A Variable Flavour Number Scheme for Charged Current Heavy Flavour Structure Functions

Abstract

The Thorne-Roberts variable flavour number scheme (VFNS) for heavy quarks is presented in detail for the specific case of charged current DIS. As in neutral current DIS this provides a smooth extrapolation from the fixed flavour number scheme (FFNS) appropriate at low $Q^2$ to the zero-mass variable flavour number scheme (ZM-VFNS) appropriate as $Q^2 \to \infty$, and differs from alternative versions of a VFNS by the definition of the coefficient functions at each order, and the strict ordering of the expansion in $α_S$. However, there are subtle differences from the neutral current case which are addressed here.
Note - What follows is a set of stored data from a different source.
import Mathlib
import HarnessLib
import Summits.HubbardSuperconductivity.HubbardSuperconductivity.Theorems.KLProgrammeLatticeSoftBubbleModelSharpZS
import Summits.HubbardSuperconductivity.HubbardSuperconductivity.Theorems.KLProgrammeLatticeSoftBubbleSharpTR

/-!
# Route `KLProgramme` — ENGINE item stmt-HubbardSuperconductivity-20437 `KLRegimeEngineV17F2`, class-#5 STEP (X).3 pinned pair «88b» /
# located-risk #14, factor (γ)-TR: THE SIGNED SOFT FORWARD BUBBLE ON THE MODEL'S OWN BAND with the sharp zero-sound term and the path transfer constant
# (cell gate-hubbard-kl, seat hubbard-kl-k3c2-p2 g22, technique «thermal-bar induction n ≤ nScales β + 1 with EngineBoundsAtV4S sums»)

Text-faithful twins (suffix `T`) of `klfl_lattice_soft_bubble_norm_le_modelS` / `_model_regimeS` built on `klfl_lattice_soft_bubble_norm_leT`: the cut partner's
constant `(65ℓ′ + 17408M_f′/3)/Λ²` becomes `(3ℓ′ + 512M_f′)/Λ²`; everything else unchanged (the dictionary of `…LatticeSoftBubbleModel` is imported).
Pure analysis + dictionary; nothing about the model's effective action is asserted; nothing asserts (X).3, (c), K3 or superconductivity.
References: BGM 2006 §2.4–2.5 [cite: BenfattoGiulianiMastropietro2006]; FST 1998 App. B [cite: FeldmanSalmhoferTrubowitz1998].
-/

noncomputable section

namespace Summit.HubbardSuperconductivity.HubbardSuperconductivity.Theorems.KLRegimeSplit

set_option linter.dupNamespace false -- summit = problem name (single-conjunct summit), D-0017

open Real Set MeasureTheory Complex Literature.MathematicalPhysics.QuantumLattice
open Literature.Probability.LatticeModels hiding torusSupNorm
open Literature.MathematicalPhysics.QuantumLattice.BandSectorCounting
open Summit.HubbardSuperconductivity.HubbardSuperconductivity.Theorems.PerturbedFermiCurve
open Summit.HubbardSuperconductivity.HubbardSuperconductivity.Theorems.KLProgrammeLegKernels
open Summit.HubbardSuperconductivity.HubbardSuperconductivity.Theorems.DispersionFlow
open Summit.HubbardSuperconductivity.HubbardSuperconductivity.Theorems.TwoPointAssembly
open Summit.HubbardSuperconductivity.HubbardSuperconductivity.Theorems.EngineV8
open scoped NNReal

/-! ## The signed soft forward bubble on the model band, sharp zero-sound term and path transfer constant -/

section Model

variable {a' b' : ℝ} (B : BandBounds a' b') {R : RenConsts} {U μ : ℝ} {N : ℕ} {K : TrigPolyC4v} {A : ℝ}

/-- **THE SIGNED SOFT FORWARD BUBBLE ON THE MODEL BAND** (see the module docstring): `klfl_lattice_soft_bubble_norm_leT` at `eb = E_K`, `eb' = E_K(· + klrepr q̃)`,
`δ = δ_K`, `κ₀ = κ₁ = κ₂ = 4A`, `L_e = L_e' = G = 4 + (8/3)Gfr₁U²`, `δ_max = G·klTorusNorm L q̃`, `zm = 1/10`. -/
theorem klfl_lattice_soft_bubble_norm_le_modelT (hR : ∀ j, 0 ≤ R.Gfr j) (hK : FrameOK R U N μ K)
    (hAb : ∀ p : Momentum, ∀ j ≤ 2, ‖iteratedFDeriv ℝ j (frameShift K) p‖ ≤ A) (hA : 4 * A < B.Dtmin) (hA20 : 4 * A ≤ 1 / 20) (hμ : μ ≤ -0.15)
    {a : ℝ × ℝ → ℂ} (ha : Continuous a) (ha1 : ∀ x y, a (x + 2 * π, y) = a (x, y)) (ha2 : ∀ x y, a (x, y + 2 * π) = a (x, y))
    {A₀ La : ℝ} (hA0 : ∀ p, ‖a p‖ ≤ A₀) (hLa : ∀ p q, ‖a p - a q‖ ≤ La * dist p q)
    {n : ℕ} (hn1 : 1 ≤ n) {L : ℕ} [NeZero L] (q : TorusSite 2 L)
    (hq : (4 + 8 / 3 * R.Gfr 1 * U ^ 2) * klTorusNorm L q ≤ klScale klE0 n / 8)
    {f f' : ℝ → ℂ} {Lf Mf ℓf Lf' Mf' ℓ' LF MF ℓ : ℝ}
    (hlip : ∀ s s', ‖f s - f s'‖ ≤ Lf * |s - s'|) (hbd : ∀ s, ‖f s‖ ≤ Mf) (hLf : Lf ≤ ℓf / klScale klE0 n ^ 2)
    (hin : ∀ s, s ≤ (klScale klE0 n / 2) ^ 2 → f s = 0) (hout : ∀ s, (4 * klScale klE0 n) ^ 2 ≤ s → f s = 0)
    (hlip' : ∀ s s', ‖f' s - f' s'‖ ≤ Lf' * |s - s'|) (hbd' : ∀ s, ‖f' s‖ ≤ Mf') (hLf' : Lf' ≤ ℓ' / klScale klE0 n ^ 2)
    (hMF : 0 ≤ MF) (hFlip : ∀ s s', ‖f s * f' s - f s' * f' s'‖ ≤ LF * |s - s'|) (hFbd : ∀ s, ‖f s * f' s‖ ≤ MF)
    (hLF : LF ≤ ℓ / klScale klE0 n ^ 2)
    (hlo : a' < μ - 4 * klScale klE0 n - 4 * A) (hhi : μ + 4 * klScale klE0 n + 4 * A < b')
    {q₀ : ℝ} (hq₀ : |q₀| ≤ klScale klE0 n / 8) {β : ℝ} (hβ : klBetaMin ≤ β) (hn : n ≤ nScales β + 1) {M : ℕ}
    (hM : β * (4 * klScale klE0 n) / (2 * Real.pi) + 1 ≤ M) :
    ‖β⁻¹ • ∑ i : MatsubaraIdx M, ((L ^ 2 : ℕ) : ℝ)⁻¹ • ∑ k : TorusSite 2 L,
        a (latticeMomentum L k 0, latticeMomentum L k 1) *
          klfb_prop f (matsubaraFreq β M i) (nambuXiCT L μ K k) *
            klfb_prop f' (matsubaraFreq β M i + q₀) (nambuXiCT L μ K (k + q))‖ ≤
      ((2 * π) ^ 2)⁻¹ *
          (2 * Real.pi *
            (64 / Real.pi * MF *
                (Real.pi * Real.sqrt 2 / (B.Dtmin - 4 * A) * (La + A₀ * (2 / (1 / 10))) / (B.Dtmin - 4 * A) +
                  A₀ * (1 / (B.Dtmin - 4 * A) ^ 2 + Real.pi * Real.sqrt 2 * (2 + 4 * A) / (B.Dtmin - 4 * A) ^ 3)) * klScale klE0 n +
              393216 / Real.pi * (ℓ + 8 * MF) * (A₀ * (Real.pi * Real.sqrt 2 / (B.Dtmin - 4 * A))) * ((Real.pi / β) / klScale klE0 n) +
              256 / Real.pi * Mf * (A₀ * (Real.pi * Real.sqrt 2 / (B.Dtmin - 4 * A))) *
                ((3 * ℓ' + 512 * Mf') / klScale klE0 n ^ 2 * klScale klE0 n) *
                  (|q₀| + (4 + 8 / 3 * R.Gfr 1 * U ^ 2) * klTorusNorm L q))) +
        32 * klScale klE0 n *
            (La * (2 * Mf / klScale klE0 n) * (16 * Mf' / klScale klE0 n) +
              A₀ * ((9 * ℓf + 4 * Mf) / klScale klE0 n ^ 2 * (4 + 8 / 3 * R.Gfr 1 * U ^ 2)) * (16 * Mf' / klScale klE0 n) +
              A₀ * (2 * Mf / klScale klE0 n) * ((3 * ℓ' + 512 * Mf') / klScale klE0 n ^ 2 * (4 + 8 / 3 * R.Gfr 1 * U ^ 2))) / L := by
  -- frame data
  have hsm := frameShift_toLp_small hAb le_rfl
  have hA0' : 0 ≤ A := le_trans (norm_nonneg _) (hAb 0 0 (by norm_num))
  have hG0 : 0 ≤ 4 + 8 / 3 * R.Gfr 1 * U ^ 2 := by nlinarith [hR 1, sq_nonneg U]
  have hδmax0 : 0 ≤ (4 + 8 / 3 * R.Gfr 1 * U ^ 2) * klTorusNorm L q :=
    mul_nonneg hG0 (by unfold klTorusNorm KLProgrammeLegKernels.torusSupNorm torusAbs; positivity)
  have hD2 : ∀ θ s t : ℝ, s ∈ Icc 0 (π / ‖dir θ‖) → t ∈ Icc 0 (π / ‖dir θ‖) →
      |fderiv ℝ (fun k : Fin 2 → ℝ => frameShift K (WithLp.toLp 2 k)) (s • dir θ) (dir θ) -
        fderiv ℝ (fun k : Fin 2 → ℝ => frameShift K (WithLp.toLp 2 k)) (t • dir θ) (dir θ)| ≤ 4 * A * |s - t| :=
    fun θ s t _ _ => klrk_radial_fderiv_lipschitz (contDiff_frameShift_toLp K) hsm.2.2 (norm_dir_le_one θ) s t
  -- the shift bound with the nearest representative
  have hshift : ∀ p : ℝ × ℝ, |klbandShift μ K (klrepr L q) p - klbandPl μ K p| ≤ (4 + 8 / 3 * R.Gfr 1 * U ^ 2) * klTorusNorm L q := fun p => by
    have h := abs_klbandShift_sub_le hR hK (klrepr L q) p
    rwa [norm_klrepr_eq] at h
  -- the zone margin
  have hKb : ∀ k : Fin 2 → ℝ, |K.eval k| ≤ 1 / 20 := fun k => (abs_eval_le_of_C2 hAb k).trans hA20
  have hzone : ∀ p ∈ Icc (-π) π ×ˢ Icc (-π) π, |klbandPl μ K p| < 4 * klScale klE0 n → |p.1| ≤ π - 2 * (1 / 10) ∧ |p.2| ≤ π - 2 * (1 / 10) :=
    fun p hp he => klbandPl_zone hμ hKb hn1 p hp he
  -- the row
  have h := klfl_lattice_soft_bubble_norm_leT B (contDiff_frameShift_toLp K) (fun k _ => hsm.1 k) (fun k _ => hsm.2.1 k) hA
    (κ₂ := 4 * A) (by positivity) hD2 ha ha1 ha2 hA0 hLa
    (continuous_klbandPl μ K) (klbandPl_periodic₁ μ K) (klbandPl_periodic₂ μ K) (klbandPl_lipschitz hR hK) (μ := μ)
    (fun p _ => klbandPl_eq_klfb_band μ K p)
    (continuous_klbandShift μ K (klrepr L q)) (klbandShift_periodic₁ μ K _) (klbandShift_periodic₂ μ K _) (klbandShift_lipschitz hR hK _)
    hδmax0 hq hshift (zm := 1 / 10) (by norm_num) hzone hlip hbd hLf hin hout hlip' hbd' hLf' hMF hFlip hFbd hLF hlo hhi hq₀ hβ hn hM L
  -- the lattice values of the two bands
  have hsum : (∑ i : MatsubaraIdx M, ((L ^ 2 : ℕ) : ℝ)⁻¹ • ∑ k : TorusSite 2 L,
        a (latticeMomentum L k 0, latticeMomentum L k 1) *
          klfb_prop f (matsubaraFreq β M i) (nambuXiCT L μ K k) *
            klfb_prop f' (matsubaraFreq β M i + q₀) (nambuXiCT L μ K (k + q))) =
      ∑ i : MatsubaraIdx M, ((L ^ 2 : ℕ) : ℝ)⁻¹ • ∑ k : TorusSite 2 L,
        a (latticeMomentum L k 0, latticeMomentum L k 1) *
          klfb_prop f (matsubaraFreq β M i) (klbandPl μ K (latticeMomentum L k 0, latticeMomentum L k 1)) *
            klfb_prop f' (matsubaraFreq β M i + q₀) (klbandShift μ K (klrepr L q) (latticeMomentum L k 0, latticeMomentum L k 1)) := by
    refine Finset.sum_congr rfl fun i _ => ?_
    congr 1
    refine Finset.sum_congr rfl fun k _ => ?_
    rw [klbandPl_latticeMomentum, klbandShift_repr_latticeMomentum]
  rw [hsum]
  exact h

/-- **THE SAME, KEYED ON THE KL REGIME**: `FrameOK R U (nScales β) μ K`, `klBetaMin ≤ β ≤ e^{c/U²}`, `0 ≤ c`, with `A := 2Gfr₀|U| + 2Gfr₁U² + Gfr₂·c/log 4`
(`klrk_frame_C2_bound`). -/
theorem klfl_lattice_soft_bubble_norm_le_model_regimeT (hR : ∀ j, 0 ≤ R.Gfr j) {c β : ℝ} (hc : 0 ≤ c) (hβ : klBetaMin ≤ β)
    (hβc : β ≤ Real.exp (c / U ^ 2)) (hK : FrameOK R U (nScales β) μ K)
    (hA : 4 * (2 * R.Gfr 0 * |U| + 2 * R.Gfr 1 * U ^ 2 + R.Gfr 2 * (c / Real.log 4)) < B.Dtmin)
    (hA20 : 4 * (2 * R.Gfr 0 * |U| + 2 * R.Gfr 1 * U ^ 2 + R.Gfr 2 * (c / Real.log 4)) ≤ 1 / 20) (hμ : μ ≤ -0.15)
    {a : ℝ × ℝ → ℂ} (ha : Continuous a) (ha1 : ∀ x y, a (x + 2 * π, y) = a (x, y)) (ha2 : ∀ x y, a (x, y + 2 * π) = a (x, y))
    {A₀ La : ℝ} (hA0 : ∀ p, ‖a p‖ ≤ A₀) (hLa : ∀ p q, ‖a p - a q‖ ≤ La * dist p q)
    {n : ℕ} (hn1 : 1 ≤ n) {L : ℕ} [NeZero L] (q : TorusSite 2 L)
    (hq : (4 + 8 / 3 * R.Gfr 1 * U ^ 2) * klTorusNorm L q ≤ klScale klE0 n / 8)
    {f f' : ℝ → ℂ} {Lf Mf ℓf Lf' Mf' ℓ' LF MF ℓ : ℝ}
    (hlip : ∀ s s', ‖f s - f s'‖ ≤ Lf * |s - s'|) (hbd : ∀ s, ‖f s‖ ≤ Mf) (hLf : Lf ≤ ℓf / klScale klE0 n ^ 2)
    (hin : ∀ s, s ≤ (klScale klE0 n / 2) ^ 2 → f s = 0) (hout : ∀ s, (4 * klScale klE0 n) ^ 2 ≤ s → f s = 0)
    (hlip' : ∀ s s', ‖f' s - f' s'‖ ≤ Lf' * |s - s'|) (hbd' : ∀ s, ‖f' s‖ ≤ Mf') (hLf' : Lf' ≤ ℓ' / klScale klE0 n ^ 2)
    (hMF : 0 ≤ MF) (hFlip : ∀ s s', ‖f s * f' s - f s' * f' s'‖ ≤ LF * |s - s'|) (hFbd : ∀ s, ‖f s * f' s‖ ≤ MF)
    (hLF : LF ≤ ℓ / klScale klE0 n ^ 2)
    (hlo : a' < μ - 4 * klScale klE0 n - 4 * (2 * R.Gfr 0 * |U| + 2 * R.Gfr 1 * U ^ 2 + R.Gfr 2 * (c / Real.log 4)))
    (hhi : μ + 4 * klScale klE0 n + 4 * (2 * R.Gfr 0 * |U| + 2 * R.Gfr 1 * U ^ 2 + R.Gfr 2 * (c / Real.log 4)) < b')
    {q₀ : ℝ} (hq₀ : |q₀| ≤ klScale klE0 n / 8) (hn : n ≤ nScales β + 1) {M : ℕ}
    (hM : β * (4 * klScale klE0 n) / (2 * Real.pi) + 1 ≤ M) :
    ‖β⁻¹ • ∑ i : MatsubaraIdx M, ((L ^ 2 : ℕ) : ℝ)⁻¹ • ∑ k : TorusSite 2 L,
        a (latticeMomentum L k 0, latticeMomentum L k 1) *
          klfb_prop f (matsubaraFreq β M i) (nambuXiCT L μ K k) *
            klfb_prop f' (matsubaraFreq β M i + q₀) (nambuXiCT L μ K (k + q))‖ ≤
      ((2 * π) ^ 2)⁻¹ *
          (2 * Real.pi *
            (64 / Real.pi * MF *
                (Real.pi * Real.sqrt 2 / (B.Dtmin - 4 * (2 * R.Gfr 0 * |U| + 2 * R.Gfr 1 * U ^ 2 + R.Gfr 2 * (c / Real.log 4))) * (La + A₀ * (2 / (1 / 10))) /
                    (B.Dtmin - 4 * (2 * R.Gfr 0 * |U| + 2 * R.Gfr 1 * U ^ 2 + R.Gfr 2 * (c / Real.log 4))) +
                  A₀ * (1 / (B.Dtmin - 4 * (2 * R.Gfr 0 * |U| + 2 * R.Gfr 1 * U ^ 2 + R.Gfr 2 * (c / Real.log 4))) ^ 2 +
                    Real.pi * Real.sqrt 2 * (2 + 4 * (2 * R.Gfr 0 * |U| + 2 * R.Gfr 1 * U ^ 2 + R.Gfr 2 * (c / Real.log 4))) /
                      (B.Dtmin - 4 * (2 * R.Gfr 0 * |U| + 2 * R.Gfr 1 * U ^ 2 + R.Gfr 2 * (c / Real.log 4))) ^ 3)) * klScale klE0 n +
              393216 / Real.pi * (ℓ + 8 * MF) *
                  (A₀ * (Real.pi * Real.sqrt 2 / (B.Dtmin - 4 * (2 * R.Gfr 0 * |U| + 2 * R.Gfr 1 * U ^ 2 + R.Gfr 2 * (c / Real.log 4))))) *
                ((Real.pi / β) / klScale klE0 n) +
              256 / Real.pi * Mf * (A₀ * (Real.pi * Real.sqrt 2 / (B.Dtmin - 4 * (2 * R.Gfr 0 * |U| + 2 * R.Gfr 1 * U ^ 2 + R.Gfr 2 * (c / Real.log 4))))) *
                ((3 * ℓ' + 512 * Mf') / klScale klE0 n ^ 2 * klScale klE0 n) *
                  (|q₀| + (4 + 8 / 3 * R.Gfr 1 * U ^ 2) * klTorusNorm L q))) +
        32 * klScale klE0 n *
            (La * (2 * Mf / klScale klE0 n) * (16 * Mf' / klScale klE0 n) +
              A₀ * ((9 * ℓf + 4 * Mf) / klScale klE0 n ^ 2 * (4 + 8 / 3 * R.Gfr 1 * U ^ 2)) * (16 * Mf' / klScale klE0 n) +
              A₀ * (2 * Mf / klScale klE0 n) * ((3 * ℓ' + 512 * Mf') / klScale klE0 n ^ 2 * (4 + 8 / 3 * R.Gfr 1 * U ^ 2))) / L :=
  klfl_lattice_soft_bubble_norm_le_modelT B hR hK (klrk_frame_C2_bound hR hc hβ hβc hK) hA hA20 hμ ha ha1 ha2 hA0 hLa hn1 q hq hlip hbd hLf hin hout
    hlip' hbd' hLf' hMF hFlip hFbd hLF hlo hhi hq₀ hβ hn hM

end Model

end Summit.HubbardSuperconductivity.HubbardSuperconductivity.Theorems.KLRegimeSplit

end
We discuss both the LO and NLO expressions, the latter unfortunately requiring some (minimal) modelling due to the current lack of some necessary ${\cal O}(α^2_S)$ FFNS coefficient functions.

Figures (5)

• Figure 1: Charm quark contribution to the structure functions, $F_{2}(x,Q^2)$ for $x=0.1$, $x=0.01$ and $x=0.001$ calculated using our LO prescription, our input parton distributions evolved at LO and renormalization scale $\mu^2=Q^2$. Also shown are the continuation of the LO FFNS expression and the ZM--VFNS expression both calculated using the same parton distributions and same choice of scale.
• Figure 2: Same as Fig. 1, but for $F_3(x,Q^2)$.
• Figure 3: Charm quark contribution to the structure functions, $F_{2}(x,Q^2)$ for $x=0.1$, $x=0.01$ and $x=0.001$ calculated using our NLO prescription, our input parton distributions evolved at NLO and renormalization scale $\mu^2=Q^2$. Also shown are the continuation of the FFNS expression with LO coefficient functions (those at NLO being unavailable) and the NLO ZM--VFNS expression both calculated using the same parton distributions and same choice of scale. Also shown for comparison is the VFNS result when $C^{(1)VF}_{2,\bar{\tilde{s}}}$ is set equal to zero.
• Figure 4: Same as fig. 3, but for $F_3(x,Q^2)$.
• Figure 5: The NLO prediction for $\Delta xF_3(x,Q^2)$ using our VFNS prescription, along with the data measured by CCFR unki. The prediction has been corrected for heavy target effects using badkwie.